Dataset entries:
• • • • • • •

import Mathlib.Algebra.CubicDiscriminant
import Mathlib.Analysis.Complex.Polynomial.Basic
import HarnessLib

/-!
# The number of real roots of a real cubic is read off from the sign of its discriminant

For a real cubic `P = aX³ + bX² + cX + d`, `a ≠ 0`, with discriminant
`D = b²c² − 4ac³ − 4b³d − 27a²d² + 18abcd` (Mathlib's `Cubic.discr`):

* `card_roots_eq_three_of_discr_pos`: if `D > 0` then `P` has three distinct real roots;
* `card_roots_eq_one_of_discr_neg`: if `D < 0` then `P` has exactly one real root;
* `discr_pos_iff_card_roots_eq_three`, `discr_neg_iff_card_roots_eq_one` (for `D ≠ 0`).

Proof: over `ℂ` the cubic splits with roots `x, y, z` and `D = (a²(x−y)(x−z)(y−z))²`
(`Cubic.discr_eq_prod_three_roots`); complex conjugation permutes the roots, so either all three
are real — then `a²(x−y)(x−z)(y−z)` is real and `D > 0` — or exactly one is real and the other
two are conjugate — then `a²(x−y)(x−z)(y−z)` is purely imaginary and `D < 0`
(`roots_real_or_conj_pair`).

Used for the constants `n₀ = n₂ = 4`, `n₁ = 2` (orders of real stabilisers, Lemma 2.2) in
Bhargava–Shankar's count of binary quartic forms, where the cubic is the resolvent `φ³ − 3Iφ + J`
of discriminant `27²·Δ`. Mathlib has the discriminant, its expression through the roots and
`Cubic.card_roots_of_discr_ne_zero` over a splitting field, but not this real statement (searched
`discr`, `roots`, `real`).

## References

* Classical (Cardano); e.g. D. S. Dummit, R. M. Foote, *Abstract Algebra*, 3rd ed., §14.6 (a real
  cubic has three real roots iff its discriminant is positive). [folklore]
-/

noncomputable section

open Polynomial Complex
open scoped ComplexConjugate

namespace Literature.Algebra.Polynomial

variable {P : Cubic ℝ}

/-- The complex cubic `P ⊗ ℂ` has leading coefficient `a ≠ 0`. [folklore] -/
theorem map_a_ne_zero (ha : P.a ≠ 0) : (Cubic.map ofRealHom P).a ≠ 0 := by
  simpa [Cubic.map] using ha

/-- Membership in the complex roots of a real cubic, spelled out. [folklore] -/
theorem mem_roots_map_iff (ha : P.a ≠ 0) (u : ℂ) :
    u ∈ (Cubic.map ofRealHom P).roots ↔
      (P.a : ℂ) * u ^ 3 + (P.b : ℂ) * u ^ 2 + (P.c : ℂ) * u + (P.d : ℂ) = 0 := by
  rw [Cubic.mem_roots_iff (Cubic.ne_zero_of_a_ne_zero (map_a_ne_zero ha))]
  simp [Cubic.map]

/-- A real number is a root of `P` iff it is a complex root of `P ⊗ ℂ`. [folklore] -/
theorem mem_roots_iff_coe_mem (ha : P.a ≠ 0) (r : ℝ) :
    r ∈ P.roots ↔ (r : ℂ) ∈ (Cubic.map ofRealHom P).roots := by
  rw [Cubic.mem_roots_iff (Cubic.ne_zero_of_a_ne_zero ha), mem_roots_map_iff ha]
  constructor
  · intro h; exact_mod_cast h
  · intro h; exact_mod_cast h

/-- **Complex conjugation permutes the complex roots of a real cubic.** [folklore] -/
theorem conj_mem_roots_map (ha : P.a ≠ 0) {u : ℂ} (hu : u ∈ (Cubic.map ofRealHom P).roots) :
    conj u ∈ (Cubic.map ofRealHom P).roots := by
  rw [mem_roots_map_iff ha] at hu ⊢
  have := congrArg conj hu
  simpa using this

/-- A complex root fixed by conjugation is (the image of) a real root. [folklore] -/
theorem re_mem_roots_of_conj_eq (ha : P.a ≠ 0) {u : ℂ} (hu : u ∈ (Cubic.map ofRealHom P).roots)
    (hc : conj u = u) : u.re ∈ P.roots := by
  rw [mem_roots_iff_coe_mem ha, conj_eq_iff_re.mp hc]
  exact hu

/-- `{x, y, z} = {z, x, y}` as multisets. [folklore] -/
theorem multiset_triple_rotate {α : Type*} (x y z : α) :
    ({x, y, z} : Multiset α) = {z, x, y} := by
  simp only [Multiset.insert_eq_cons, ← Multiset.singleton_add]
  abel

/-- `{x, y, z} = {y, x, z}` as multisets. [folklore] -/
theorem multiset_triple_swap {α : Type*} (x y z : α) :
    ({x, y, z} : Multiset α) = {y, x, z} := by
  simp only [Multiset.insert_eq_cons, ← Multiset.singleton_add]
  abel

/-- **The root pattern of a real cubic with distinct roots**: either all three complex roots are
real, or one is real and the other two are complex conjugates of each other. [folklore] -/
theorem roots_real_or_conj_pair (ha : P.a ≠ 0) {x y z : ℂ} (h3 : (Cubic.map ofRealHom P).roots = {x, y, z})
    (hxy : x ≠ y) (hxz : x ≠ z) (hyz : y ≠ z) :
    (conj x = x ∧ conj y = y ∧ conj z = z) ∨
      ∃ t u : ℂ, conj t = t ∧ conj u ≠ u ∧ (Cubic.map ofRealHom P).roots = {t, u, conj u} := by
  have hmem : ∀ w : ℂ, w ∈ (Cubic.map ofRealHom P).roots ↔ w = x ∨ w = y ∨ w = z := by
    intro w; rw [h3]; simp
  have hx := (hmem _).mp (conj_mem_roots_map ha ((hmem x).mpr (Or.inl rfl)))
  have hy := (hmem _).mp (conj_mem_roots_map ha ((hmem y).mpr (Or.inr (Or.inl rfl))))
  have hz := (hmem _).mp (conj_mem_roots_map ha ((hmem z).mpr (Or.inr (Or.inr rfl))))
  have hcc : ∀ w : ℂ, conj (conj w) = w := fun w ↦ Complex.conj_conj w
  -- `conj a = b` gives `a = conj b`
  have flip : ∀ {a b : ℂ}, conj a = b → a = conj b := fun {a b} h ↦ by rw [← h, hcc]
  by_cases hxr : conj x = x
  · by_cases hyr : conj y = y
    · have hzr : conj z = z := by
        rcases hz with h | h | h
        · exact absurd ((flip h).trans hxr).symm hxz
        · exact absurd ((flip h).trans hyr).symm hyz
        · exact h
      exact Or.inl ⟨hxr, hyr, hzr⟩
    · have hyz' : conj y = z := by
        rcases hy with h | h | h
        · exact absurd ((flip h).trans hxr).symm hxy
        · exact absurd h hyr
        · exact h
      refine Or.inr ⟨x, y, hxr, hyr, ?_⟩
      rw [h3, hyz']
  · rcases hx with h | h | h
    · exact absurd h hxr
    · -- `conj x = y`: then `conj y = x` and `z` is real
      have hyx : conj y = x := by rw [← h, hcc]
      have hzr : conj z = z := by
        rcases hz with h' | h' | h'
        · exact absurd ((flip h').trans h) hyz.symm
        · exact absurd ((flip h').trans hyx) hxz.symm
        · exact h'
      refine Or.inr ⟨z, x, hzr, hxr, ?_⟩
      rw [h3, h]
      exact multiset_triple_rotate x y z
    · -- `conj x = z`: then `conj z = x` and `y` is real
      have hzx : conj z = x := by rw [← h, hcc]
      have hyr : conj y = y := by
        rcases hy with h' | h' | h'
        · exact absurd ((flip h').trans h) hyz
        · exact h'
        · exact absurd ((flip h').trans hzx) hxy.symm
      refine Or.inr ⟨y, x, hyr, hxr, ?_⟩
      rw [h3, h]
      exact multiset_triple_swap x y z

/-- For a conjugation-fixed `x`, a real `r` has `↑r = x` iff `r = x.re`. [folklore] -/
theorem coe_eq_iff_eq_re {x : ℂ} (hx : conj x = x) (r : ℝ) : (r : ℂ) = x ↔ r = x.re := by
  constructor
  · intro h; rw [← h, ofReal_re]
  · intro h; rw [h]; exact conj_eq_iff_re.mp hx

/-- **All roots real ⇒ `D > 0`** (`D = (a²(x−y)(x−z)(y−z))²` with a real nonzero base). [folklore] -/
theorem discr_pos_of_roots_real (ha : P.a ≠ 0) {x y z : ℂ}
    (h3 : (Cubic.map ofRealHom P).roots = {x, y, z}) (hxy : x ≠ y) (hxz : x ≠ z) (hyz : y ≠ z)
    (hx : conj x = x) (hy : conj y = y) (hz : conj z = z) : 0 < P.discr := by
  obtain ⟨x, rfl⟩ : ∃ r : ℝ, (r : ℂ) = x := ⟨x.re, conj_eq_iff_re.mp hx⟩
  obtain ⟨y, rfl⟩ : ∃ r : ℝ, (r : ℂ) = y := ⟨y.re, conj_eq_iff_re.mp hy⟩
  obtain ⟨z, rfl⟩ : ∃ r : ℝ, (r : ℂ) = z := ⟨z.re, conj_eq_iff_re.mp hz⟩
  have hd := Cubic.discr_eq_prod_three_roots (φ := ofRealHom) ha h3
  simp only [ofRealHom_eq_coe] at hd
  have hd' : P.discr = (P.a * P.a * (x - y) * (x - z) * (y - z)) ^ 2 := by
    exact_mod_cast hd
  rw [hd']
  have hxy' : x ≠ y := fun h ↦ hxy (by rw [h])
  have hxz' : x ≠ z := fun h ↦ hxz (by rw [h])
  have hyz' : y ≠ z := fun h ↦ hyz (by rw [h])
  have hne : P.a * P.a * (x - y) * (x - z) * (y - z) ≠ 0 :=
    mul_ne_zero (mul_ne_zero (mul_ne_zero (mul_ne_zero ha ha) (sub_ne_zero.mpr hxy'))
      (sub_ne_zero.mpr hxz')) (sub_ne_zero.mpr hyz')
  positivity

/-- **One real root and a conjugate pair ⇒ `D < 0`** (`a²(t−u)(t−ū)(u−ū)` is purely imaginary).
[folklore] -/
theorem discr_neg_of_conj_pair (ha : P.a ≠ 0) {t u : ℂ}
    (h3 : (Cubic.map ofRealHom P).roots = {t, u, conj u}) (ht : conj t = t) (hu : conj u ≠ u) :
    P.discr < 0 := by
  obtain ⟨s, rfl⟩ : ∃ r : ℝ, (r : ℂ) = t := ⟨t.re, conj_eq_iff_re.mp ht⟩
  obtain ⟨p, q, rfl⟩ : ∃ p q : ℝ, (p : ℂ) + (q : ℂ) * I = u := ⟨u.re, u.im, re_add_im u⟩
  have hconj : conj ((p : ℂ) + (q : ℂ) * I) = (p : ℂ) - (q : ℂ) * I := by
    simp only [map_add, map_mul, conj_ofReal, conj_I]; ring
  have hq : q ≠ 0 := by
    intro h0
    apply hu
    rw [hconj, h0]; push_cast; ring
  rw [hconj] at h3
  have hd := Cubic.discr_eq_prod_three_roots (φ := ofRealHom) ha h3
  simp only [ofRealHom_eq_coe] at hd
  have hw : (P.a : ℂ) * P.a * ((s : ℂ) - ((p : ℂ) + (q : ℂ) * I)) * ((s : ℂ) - ((p : ℂ) - (q : ℂ) * I)) *
      ((p : ℂ) + (q : ℂ) * I - ((p : ℂ) - (q : ℂ) * I)) =
        ((2 * (P.a * P.a) * q * ((s - p) ^ 2 + q ^ 2) : ℝ) : ℂ) * I := by
    push_cast
    linear_combination (-2 * ((P.a : ℂ) * P.a) * q ^ 3 * I) * I_mul_I
  have key : (P.discr : ℂ) = -(((2 * (P.a * P.a) * q * ((s - p) ^ 2 + q ^ 2)) ^ 2 : ℝ) : ℂ) := by
    rw [hd, hw, mul_pow, I_sq]
    push_cast
    ring
  have key' : P.discr = -((2 * (P.a * P.a) * q * ((s - p) ^ 2 + q ^ 2)) ^ 2) := by
    exact_mod_cast key
  rw [key']
  have hne : 2 * (P.a * P.a) * q * ((s - p) ^ 2 + q ^ 2) ≠ 0 := by
    refine mul_ne_zero (mul_ne_zero (mul_ne_zero two_ne_zero (mul_ne_zero ha ha)) hq) ?_
    positivity
  have : 0 < (2 * (P.a * P.a) * q * ((s - p) ^ 2 + q ^ 2)) ^ 2 := by positivity
  linarith

/-- **A real cubic with `D > 0` has three distinct real roots.** [folklore] -/
theorem card_roots_eq_three_of_discr_pos (ha : P.a ≠ 0) (hD : 0 < P.discr) :
    P.roots.toFinset.card = 3 := by
  classical
  have hsplit : (P.toPoly.map ofRealHom).Splits := IsAlgClosed.splits _
  obtain ⟨x, y, z, h3⟩ := (Cubic.splits_iff_roots_eq_three ha).mp hsplit
  obtain ⟨hxy, hxz, hyz⟩ := (Cubic.discr_ne_zero_iff_roots_ne ha h3).mp hD.ne'
  rcases roots_real_or_conj_pair ha h3 hxy hxz hyz with ⟨hx, hy, hz⟩ | ⟨t, u, ht, hu, h3'⟩
  · have hroots : P.roots.toFinset = {x.re, y.re, z.re} := by
      ext r
      rw [Multiset.mem_toFinset, mem_roots_iff_coe_mem ha, h3]
      simp only [Multiset.insert_eq_cons, Multiset.mem_cons, Multiset.mem_singleton,
        Finset.mem_insert, Finset.mem_singleton, coe_eq_iff_eq_re hx, coe_eq_iff_eq_re hy,
        coe_eq_iff_eq_re hz]
    have hxy' : x.re ≠ y.re := fun h ↦ hxy (by
      rw [← conj_eq_iff_re.mp hx, ← conj_eq_iff_re.mp hy, h])
    have hxz' : x.re ≠ z.re := fun h ↦ hxz (by
      rw [← conj_eq_iff_re.mp hx, ← conj_eq_iff_re.mp hz, h])
    have hyz' : y.re ≠ z.re := fun h ↦ hyz (by
      rw [← conj_eq_iff_re.mp hy, ← conj_eq_iff_re.mp hz, h])
    rw [hroots, Finset.card_insert_of_notMem (by simp [hxy', hxz']),
      Finset.card_insert_of_notMem (by simp [hyz']), Finset.card_singleton]
  · exact absurd hD (not_lt.mpr (discr_neg_of_conj_pair ha h3' ht hu).le)

/-- **A real cubic with `D < 0` has exactly one real root.** [folklore] -/
theorem card_roots_eq_one_of_discr_neg (ha : P.a ≠ 0) (hD : P.discr < 0) :
    P.roots.toFinset.card = 1 := by
  classical
  have hsplit : (P.toPoly.map ofRealHom).Splits := IsAlgClosed.splits _
  obtain ⟨x, y, z, h3⟩ := (Cubic.splits_iff_roots_eq_three ha).mp hsplit
  obtain ⟨hxy, hxz, hyz⟩ := (Cubic.discr_ne_zero_iff_roots_ne ha h3).mp hD.ne
  rcases roots_real_or_conj_pair ha h3 hxy hxz hyz with ⟨hx, hy, hz⟩ | ⟨t, u, ht, hu, h3'⟩
  · exact absurd hD (not_lt.mpr (discr_pos_of_roots_real ha h3 hxy hxz hyz hx hy hz).le)
  · have hroots : P.roots.toFinset = {t.re} := by
      ext r
      rw [Multiset.mem_toFinset, mem_roots_iff_coe_mem ha, h3', Finset.mem_singleton]
      simp only [Multiset.insert_eq_cons, Multiset.mem_cons, Multiset.mem_singleton,
        coe_eq_iff_eq_re ht]
      constructor
      · rintro (h | h | h)
        · exact h
        · exact absurd (by rw [← h, conj_ofReal]) hu
        · have h1 : u = (r : ℂ) := by rw [← Complex.conj_conj u, ← h, conj_ofReal]
          exact absurd (by rw [h1, conj_ofReal]) hu
      · intro h
        exact Or.inl h
    rw [hroots, Finset.card_singleton]

/-- **`D > 0` iff three real roots**, for a real cubic with `D ≠ 0`. [folklore] -/
theorem discr_pos_iff_card_roots_eq_three (ha : P.a ≠ 0) (hD : P.discr ≠ 0) :
    0 < P.discr ↔ P.roots.toFinset.card = 3 := by
  constructor
  · exact card_roots_eq_three_of_discr_pos ha
  · intro h3
    rcases hD.lt_or_gt with hlt | hgt
    · have := card_roots_eq_one_of_discr_neg ha hlt; omega
    · exact hgt

/-- **`D < 0` iff exactly one real root**, for a real cubic with `D ≠ 0`. [folklore] -/
theorem discr_neg_iff_card_roots_eq_one (ha : P.a ≠ 0) (hD : P.discr ≠ 0) :
    P.discr < 0 ↔ P.roots.toFinset.card = 1 := by
  constructor
  · exact card_roots_eq_one_of_discr_neg ha
  · intro h1
    rcases hD.lt_or_gt with hlt | hgt
    · exact hlt
    · have := card_roots_eq_three_of_discr_pos ha hgt; omega

end Literature.Algebra.Polynomial

end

• • • • • • •

▸ **To do**: Every line in the data that holds the string "Mathlib" should be copied.

▸ **Response for this exercise**:
import Mathlib.Algebra.CubicDiscriminant
import Mathlib.Analysis.Complex.Polynomial.Basic
`D = b²c² − 4ac³ − 4b³d − 27a²d² + 18abcd` (Mathlib's `Cubic.discr`):
of discriminant `27²·Δ`. Mathlib has the discriminant, its expression through the roots and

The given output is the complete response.